I have to admit, I should have written this travel journal of my 10 days in the Alps about 5 years ago and not waited so long to start a travel blog. This trip is what started my true love for traveling beyond the familiar to new places. Looking back through my life, the one place I have visited the most is Colorado. I still visit it at least once a year. These days it’s usually for it’s beautiful autumn aspens. It’s practically been my home away from home. From skiing as a 3-year old to hiking a 14er after college, I never get tired of the mountains. And the smell of those pine trees on a cool summer evening or crisp autumn morning has stuck with me all of my life. For almost 29 years, with the exception of a trip to Yellowstone and twice to the Black Hills of South Dakota, the majority of my vacation experiences were from the Colorado Rockies. Going out of the country was something I had always imagined and dreamed about, but until my late 20’s, I never took serious enough to realize that dream. By the time I was 26, I had become fairly overweight. I spent 3 months losing 60 pounds and getting into great shape. This new-found confidence in myself and an ever-growing interest in landscape photography had me again dreaming of visiting some of the world’s most beautiful mountain ranges to photograph and trek. The mountain landscapes of New Zealand. Torres del Paine and Los Glaciares National Park of South America. The Canadian Rockies. Denali National Park in Alaska. The Himalayas. European’s famous Alps. These are some of the most impressive and beautiful mountain ranges in the world.
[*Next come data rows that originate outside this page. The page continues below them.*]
import Summits.Ventures.QEC.Census.CertBZPlaneSeg2
import Summits.Ventures.QEC.Census.BB.A1s_n186_k10_42ba7993.Cert
import HarnessLib

/-!
# `A1s_n186_k10_42ba7993` — side Z lane FAMILIES, packed module 11/42 (qec-search-10 g4 packfam.py: parts BZPlaneFamZ0m1p8;
# — split piece `BZPlaneFamZP10S1` (2/3 of `BZPlaneFamZP10`, qec-search-10 g5 splitfam.py: Σ lanes 11957239, 3 theorems; the one-level `segOK` parts run ≈ 4× slower per lane at the gate) at tier KERNEL — type-01 lane engine δ (`Plane.segOK` / `Plane.seg2OK`, Census/CertBZPlaneSeg2.lean);
# assembled by the block files `BZPlaneBlkZP*.lean`. First part's header:
# # `A1s_n186_k10_42ba7993` — certificate `28a8c3e9cd9695fa…`, side Z, block 0, matrix 1 (depth 6, 93 rows): lane FAMILIES part 9/19
# # (11 theorems, Σ lanes 41123734) at tier KERNEL — type-01 lane engine δ (`Plane.segOK` one-level segments for largest rows `< 40`;
# # per larger row a singleton + `Plane.seg2OK` second-row ranges, Census/CertBZPlaneSeg2.lean); assembled by `BZPlaneBlkZ00.lean` (qec-search-10 g3 emit_bbrow.py)
-/

set_option autoImplicit false
set_option Elab.async false

namespace Summit.Ventures.QEC.Census.A1s_n186_k10_42ba7993

open Summit.Ventures.QEC.Census Summit.Ventures.QEC.Census.Plane

set_option maxHeartbeats 400000000 in
/-- Block 0, matrix 1: largest row 81, second-largest in `[56, 64)`, ≤ 4 below — every such selection passes (4087210 lanes; KERNEL). -/
theorem pseg2_0_1_105 : Plane.seg2OK 186 13 (A1s_n186_k10_42ba7993.cert.sideZ.found.map Prod.fst) (giRows (gbRows A1s_n186_k10_42ba7993.cert.HZ A1s_n186_k10_42ba7993.bzAutData.rcZ A1s_n186_k10_42ba7993.bzAutData.LZ A1s_n186_k10_42ba7993.bzAutBlockZ0) (A1s_n186_k10_42ba7993.bzAutBlockZ0.mats.getD 1 { T := [], A := [], t := 0 })) 6 81 56 8 4565 = true := by decide +kernel

set_option maxHeartbeats 400000000 in
/-- Block 0, matrix 1: largest row 81, second-largest in `[64, 69)`, ≤ 4 below — every such selection passes (3854191 lanes; KERNEL). -/
theorem pseg2_0_1_106 : Plane.seg2OK 186 13 (A1s_n186_k10_42ba7993.cert.sideZ.found.map Prod.fst) (giRows (gbRows A1s_n186_k10_42ba7993.cert.HZ A1s_n186_k10_42ba7993.bzAutData.rcZ A1s_n186_k10_42ba7993.bzAutData.LZ A1s_n186_k10_42ba7993.bzAutBlockZ0) (A1s_n186_k10_42ba7993.bzAutBlockZ0.mats.getD 1 { T := [], A := [], t := 0 })) 6 81 64 5 4565 = true := by decide +kernel

set_option maxHeartbeats 400000000 in
/-- Block 0, matrix 1: largest row 81, second-largest in `[69, 73)`, ≤ 4 below — every such selection passes (4015838 lanes; KERNEL). -/
theorem pseg2_0_1_107 : Plane.seg2OK 186 13 (A1s_n186_k10_42ba7993.cert.sideZ.found.map Prod.fst) (giRows (gbRows A1s_n186_k10_42ba7993.cert.HZ A1s_n186_k10_42ba7993.bzAutData.rcZ A1s_n186_k10_42ba7993.bzAutData.LZ A1s_n186_k10_42ba7993.bzAutBlockZ0) (A1s_n186_k10_42ba7993.bzAutBlockZ0.mats.getD 1 { T := [], A := [], t := 0 })) 6 81 69 4 4565 = true := by decide +kernel

end Summit.Ventures.QEC.Census.A1s_n186_k10_42ba7993
import Literature.AlgebraicGeometry.Resolution.DiffIdealStalk
import Literature.AlgebraicGeometry.Resolution.DerivativeIdealsBlowup
import Literature.AlgebraicGeometry.Resolution.SharpOrderCoordinateCentre
import HarnessLib

/-!
# `Diff^{≤ n}(𝓘)` under inverse images and at points: restriction to opens, chart criterion, order drop

Topic `Literature/AlgebraicGeometry/Resolution`; companion of `DiffIdealSheaf.lean` (the ideal sheaves
`Diff^{≤ n}(𝓘) = diffIdealSheaf φ n 𝓘` on a scheme with `K`-structure `φ` whose affine pieces are of finite type over
the field `K`; sections `Diff^{≤ n}(𝓘)(U) = Diff^{≤ n}(𝓘(U))`) and `DiffIdealStalk.lean` (stalks
`Diff^{≤ n}(𝓘)_x = Diff^{≤ n}(𝓘_x)`). PROVED here:

* `comap_diffIdealSheaf_le_of_charts` — **chart criterion** for `f⁻¹ Diff^{≤n}(𝓘)·𝒪_X ⊆ Diff^{≤n}(f⁻¹𝓘·𝒪_X)` along a
  morphism `f : X → Y` (induced `K`-structure `f^* ∘ φ` on `X`): it suffices that `X` is covered by affine opens `V`
  over affine opens `U` of `Y` on which `Diff^{≤n}(𝓘(U)) · Γ(X, V) ⊆ Diff^{≤n}(𝓘(U) · Γ(X, V))` (inverse images and
  `Diff^{≤ n}` are computed sectionwise: `ideal_comap_of_le`, `diffIdealSheaf_ideal`);
* `map_diffIdeal_le_of_algEquiv_comp` — the ring-level hypothesis is stable under composition with `K`-algebra
  isomorphisms (`diffIdeal_map_algEquiv`);
* `comap_diffIdealSheaf_le_of_isOpenImmersion` — **restriction to an open**: for an open immersion `j : U → W`,
  `Diff^{≤n}(𝓘)|_U ⊆ Diff^{≤n}(𝓘|_U)` (EGA IV₄ (16.8.1): «pour tout ouvert `U` de `X`, `D|U` … est aussi un opérateur
  différentiel d'ordre `≤ n`»);
* `natCast_sub_le_idealOrder_diffIdealSheaf` — **order drop**: `ord_x Diff^{≤n}(𝓘) ≥ ord_x 𝓘 − n`
  (`Diff^{≤n}(𝓘)_x = Diff^{≤n}(𝓘_x) ⊆ 𝔪_x^{b−n}` when `𝓘_x ⊆ 𝔪_x^b`, `diffIdeal_le_pow_sub`; Villamayor:
  «`V(Diff^{b−1}(I))` is the set of points of order `≥ b`»).

Consumers (index only): the Differentiation Theorem of [Hironaka2005] Thm 3.4 / Hironaka 2017 Th. 3.1 along LSBs
(`Literature/AlgebraicGeometry/Hironaka2017/…`).

## Sources

* A. Grothendieck, J. Dieudonné, ÉGA IV₄, Publ. Math. IHÉS 32 (1967), (16.8.1), Prop. 16.8.6, 16.8.8. [EGAIV4]
* O. Villamayor U., *Rees algebras on smooth schemes: integral closure and higher differential operators*,
  Rev. Mat. Iberoam. 24 (2008), §4.1. [VillamayorU2008ReesDiff]
-/

noncomputable section

open CategoryTheory AlgebraicGeometry TopologicalSpace Opposite

namespace Literature.AlgebraicGeometry.Resolution

universe u v

/-! ## Ring level: the extension property is stable under `K`-algebra isomorphisms -/

section Ring

variable (K : Type v) [Field K] {A B₀ B : Type*} [CommRing A] [CommRing B₀] [CommRing B] [Algebra K B₀]
  [Algebra K B]

/-- If `ψ = e ∘ ψ₀` for a `K`-algebra isomorphism `e : B₀ ≅ B`, then `(P·B₀)·e = P·B` (plumbing). [folklore] -/
private theorem map_map_eq_map_of_comp (ψ₀ : A →+* B₀) (ψ : A →+* B) (e : B₀ ≃ₐ[K] B)
    (he : ∀ a, e (ψ₀ a) = ψ a) (P : Ideal A) : (P.map ψ₀).map e = P.map ψ := by
  apply le_antisymm
  · rw [Ideal.map_le_iff_le_comap, Ideal.map_le_iff_le_comap]
    intro r hr
    rw [Ideal.mem_comap, Ideal.mem_comap, he]
    exact Ideal.mem_map_of_mem _ hr
  · rw [Ideal.map_le_iff_le_comap]
    intro r hr
    rw [Ideal.mem_comap, ← he]
    exact Ideal.mem_map_of_mem e (Ideal.mem_map_of_mem _ hr)

/-- **`Diff^{≤n}(P)·B ⊆ Diff^{≤n}(P·B)` is stable under `K`-isomorphisms of the target**: if `ψ : A → B` factors as
`e ∘ ψ₀` with `e : B₀ ≅ B` a `K`-algebra isomorphism and `Diff^{≤n}_K(P)·B₀ ⊆ Diff^{≤n}_K(P·B₀)`, then
`Diff^{≤n}_K(P)·B ⊆ Diff^{≤n}_K(P·B)` (`Diff^{≤ n}` commutes with `K`-algebra isomorphisms).
[cite: EGAIV4, Déf. 16.8.1 / Prop. 16.8.8 (b) (functoriality of Diff^n under isomorphisms)] -/
theorem map_diffIdeal_le_of_algEquiv_comp [Algebra K A] (ψ₀ : A →+* B₀) (ψ : A →+* B) (e : B₀ ≃ₐ[K] B)
    (he : ∀ a, e (ψ₀ a) = ψ a) {n : ℕ} {P : Ideal A}
    (h : (diffIdeal K n P).map ψ₀ ≤ diffIdeal K n (P.map ψ₀)) :
    (diffIdeal K n P).map ψ ≤ diffIdeal K n (P.map ψ) := by
  rw [← map_map_eq_map_of_comp K ψ₀ ψ e he, ← map_map_eq_map_of_comp K ψ₀ ψ e he P,
    ← diffIdeal_map_algEquiv]
  exact Ideal.map_mono h

end Ring

/-! ## Sheaf level: the chart criterion and restriction to opens -/

section Sheaf

variable {K : Type v} [Field K] {X Y : Scheme.{u}} (f : X ⟶ Y) {φ : K →+* Γ(Y, ⊤)}

/-- **Chart criterion for `f⁻¹ Diff^{≤n}(𝓘)·𝒪_X ⊆ Diff^{≤n}(f⁻¹𝓘·𝒪_X)`**: let `f : X → Y`, `Y` with `K`-structure
`φ` and `X` with the induced one, both with finite-type sections over the field `K`. If `X` is covered by affine
opens `V j` lying over affine opens `U j` of `Y` such that on each chart
`Diff^{≤n}(𝓘(U j)) · Γ(X, V j) ⊆ Diff^{≤n}(𝓘(U j) · Γ(X, V j))` (along `f^* : Γ(Y, U j) → Γ(X, V j)`), then the inverse
image ideal sheaf of `Diff^{≤n}(𝓘)` is contained in `Diff^{≤n}` of the inverse image of `𝓘` (both sides are
computed sectionwise on the charts). [cite: EGAIV4, Prop. 16.8.6 p.41 with (16.8.1) p.40 (quasi-coherence of Diff^n; affine-local content)] -/
theorem comap_diffIdealSheaf_le_of_charts (hY : HasFiniteTypeSections φ)
    (hX : HasFiniteTypeSections (f.appTop.hom.comp φ)) {ι : Type*} (U : ι → Y.affineOpens)
    (V : ι → X.affineOpens) (hVU : ∀ j, (V j : X.Opens) ≤ f ⁻¹ᵁ (U j : Y.Opens))
    (hcov : ⨆ j, (V j : X.Opens) = ⊤) (n : ℕ) (I : Y.IdealSheafData)
    (hchart : ∀ j,
      letI := sectionsAlgebra φ (U j)
      letI := sectionsAlgebra (f.appTop.hom.comp φ) (V j)
      (diffIdeal K n (I.ideal (U j))).map (f.appLE (U j) (V j) (hVU j)).hom ≤
        diffIdeal K n ((I.ideal (U j)).map (f.appLE (U j) (V j) (hVU j)).hom)) :
    (diffIdealSheaf φ n I).comap f ≤ diffIdealSheaf (f.appTop.hom.comp φ) n (I.comap f) := by
  refine Scheme.IdealSheafData.le_of_iSup_eq_top V hcov fun j => ?_
  letI := sectionsAlgebra φ (U j)
  letI := sectionsAlgebra (f.appTop.hom.comp φ) (V j)
  rw [ideal_comap_of_le f _ (U j) (V j) (hVU j), diffIdealSheaf_ideal hY, diffIdealSheaf_ideal hX,
    ideal_comap_of_le f _ (U j) (V j) (hVU j)]
  exact hchart j

variable {f} in
/-- **Restriction of `Diff^{≤n}(𝓘)` to an open**: for an open immersion `j : U → W` (induced `K`-structure on
`U`, finite-type sections), `j⁻¹ Diff^{≤n}(𝓘)·𝒪_U ⊆ Diff^{≤n}(j⁻¹𝓘·𝒪_U)` — on an affine open `V′ ⊆ j(U)` of `W`
both sides are `Diff^{≤n}(𝓘(V′))` transported along `Γ(W, V′) ≅ Γ(U, j⁻¹V′)`.
[cite: EGAIV4, (16.8.1) p.40 («pour tout ouvert U de X, D|U … est aussi un opérateur différentiel d'ordre ≤ n»)] -/
theorem comap_diffIdealSheaf_le_of_isOpenImmersion {U W : Scheme.{u}} (j : U ⟶ W) [IsOpenImmersion j]
    {φ : K →+* Γ(W, ⊤)} (hW : HasFiniteTypeSections φ) (hU : HasFiniteTypeSections (j.appTop.hom.comp φ))
    (n : ℕ) (J : W.IdealSheafData) :
    (diffIdealSheaf φ n J).comap j ≤ diffIdealSheaf (j.appTop.hom.comp φ) n (J.comap j) := by
  -- charts: affine opens `V' ⊆ j(U)` of `W` and their preimages
  let ι := {V' : W.affineOpens // (V' : W.Opens) ≤ j.opensRange}
  let Uc : ι → W.affineOpens := fun p => p.1
  let Vc : ι → U.affineOpens := fun p => ⟨j ⁻¹ᵁ (p.1 : W.Opens), p.1.2.preimage_of_isOpenImmersion j p.2⟩
  have hVU : ∀ p : ι, (Vc p : U.Opens) ≤ j ⁻¹ᵁ (Uc p : W.Opens) := fun p => le_rfl
  have hcov : ⨆ p, (Vc p : U.Opens) = ⊤ := by
    refine top_le_iff.mp fun x _ => ?_
    obtain ⟨V', hV', hxV', hV'U⟩ := exists_isAffineOpen_mem_and_subset (X := W) (x := j x)
      (U := j.opensRange) ⟨x, rfl⟩
    exact Opens.mem_iSup.mpr ⟨⟨⟨V', hV'⟩, hV'U⟩, hxV'⟩
  refine comap_diffIdealSheaf_le_of_charts j hW hU Uc Vc hVU hcov n J fun p => ?_
  letI := sectionsAlgebra φ (Uc p)
  letI := sectionsAlgebra (j.appTop.hom.comp φ) (Vc p)
  -- the chart map `j^* : Γ(W, V') → Γ(U, j⁻¹ V')` is a `K`-algebra isomorphism
  haveI : IsIso (j.app (p.1 : W.Opens)) := j.isIso_app _ p.2
  have happ : j.appLE (Uc p) (Vc p) (hVU p) = j.app (p.1 : W.Opens) := (Scheme.Hom.app_eq_appLE j).symm
  let e₀ : Γ(W, (Uc p : W.Opens)) ≃+* Γ(U, (Vc p : U.Opens)) :=
    (asIso (j.app (p.1 : W.Opens))).commRingCatIsoToRingEquiv
  have he₀ : ∀ a, e₀ a = (j.appLE (Uc p) (Vc p) (hVU p)).hom a := fun a => by rw [happ]; rfl
  have hK : ∀ c : K, e₀ (algebraMap K Γ(W, (Uc p : W.Opens)) c) = algebraMap K Γ(U, (Vc p : U.Opens)) c :=
    fun c => by rw [he₀]; exact appLE_sectionsHom φ j (Uc p) (Vc p) (hVU p) c
  let e : Γ(W, (Uc p : W.Opens)) ≃ₐ[K] Γ(U, (Vc p : U.Opens)) := AlgEquiv.ofRingEquiv (f := e₀) hK
  refine map_diffIdeal_le_of_algEquiv_comp K (RingHom.id _) _ e (fun a => he₀ a) ?_
  rw [Ideal.map_id, Ideal.map_id]

end Sheaf

/-! ## Order drop at a point -/

section Order

variable {K : Type v} [Field K] {X : Scheme.{u}} {φ : K →+* Γ(X, ⊤)}

/-- **`ord_x Diff^{≤n}(𝓘) ≥ ord_x 𝓘 − n`**: if `ord_x 𝓘 ≥ b` then `ord_x Diff^{≤n}(𝓘) ≥ b − n` (finite-type sections
over the field `K`; `Diff^{≤n}(𝓘)_x = Diff^{≤n}(𝓘_x) ⊆ 𝔪_x^{b−n}`). In particular a centre inside
`{ord 𝓘 ≥ b}` lies inside `{ord Diff^{≤n}(𝓘) ≥ b − n}`.
[cite: VillamayorU2008ReesDiff, §4.1 (V(Diff^{b−1}(I)) = points of order ≥ b; Diff lowers order by at most n)] -/
theorem natCast_sub_le_idealOrder_diffIdealSheaf (hX : HasFiniteTypeSections φ) (n : ℕ) (I : X.IdealSheafData)
    {x : X} {b : ℕ} (h : (b : ℕ∞) ≤ idealOrder I x) :
    ((b - n : ℕ) : ℕ∞) ≤ idealOrder (diffIdealSheaf φ n I) x := by
  rw [le_idealOrder_iff] at h ⊢
  rw [stalkIdeal_diffIdealSheaf hX]
  letI := stalkAlgebra φ x
  exact diffIdeal_le_pow_sub K h n

end Order

end Literature.AlgebraicGeometry.Resolution

end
And I needed to finally take that step and visit one!
Like many people, I felt Europe was a great place to start my international travel experience. So I began researching a Europe trip. I started all over the place, from the Scottish Highlands to the islands of Greece. But I finally settled on the Swiss and French Alps. I spent months pouring over Switzerland travel books and Googling all the best places to visit. The iconic Matterhorn stuck out in my mind as a mountain I had to see in my lifetime. I read about Chamonix, just past the border of Switzerland, in the French Alps. I learned about a stunning cable car ride across the craggy peaks and giant glaciers of the Mont Blanc Massif lies Courmayeur in Italy. I saw pictures of all these places and got excited. And then I saw photos of the Lauterbrunnental Valley. This sold me. This beautiful green valley that is surrounded by cliff walls adorned with waterfalls from every angle. And yet higher still, the cliff walls are surrounded by some of the famous peaks of the Alps, including the mighty Eiger, Monch and Jungfrau! In the 1910’s, J.R.R. Tolkien took a backpacking trip through this reason, and it’s said that the beauty of the Lauterbrunnental Valley inspired the creation of Rivendell in the Lord of the Rings and Hobbit books. And so I decided upon a 10 day trip: Three nights in Zermatt-Matterhorn, Switzerland, two nights in Chamonix-Mont Blanc, France with a possible day-trip into Courmayeur in Italy, four nights in Lauterbrunnen and a final night in Zurich before flying home. The trip was set!
A little snag
With dreams of hiking near the Matterhorn, viewing Mont Blanc in Chamonix, and gazing on the beautiful Berner Oberland calling, I booked the plane tickets, hotel rooms and Swiss rail passes! The trip was originally supposed to be a group of four. Two friends who were moving back home after college, my brother and myself. Unfortunately our two friends couldn’t make it, but my brother’s girlfriend at the time was interested in seeing Europe. So the three of us put in our passport applications and waited. A few weeks later, two of us received passports. A few more weeks passed, but my brother’s passport never came. Less than a week remained before our flights to Zurich. This turned into quite the ordeal. Two days before our trip, my brother was forced into taking a flight to Houston to speak with the passport office in person. He was told that was the only way he would have a chance at getting his passport in time. Once he arrived and waiting in line for an hour, he was told he had wasted his time and there was nothing that could be done. Thankfully a phone call to a congressman’s office changed all that. Within an hour of that phone call, my brother was back at the passport office, with passport in hand.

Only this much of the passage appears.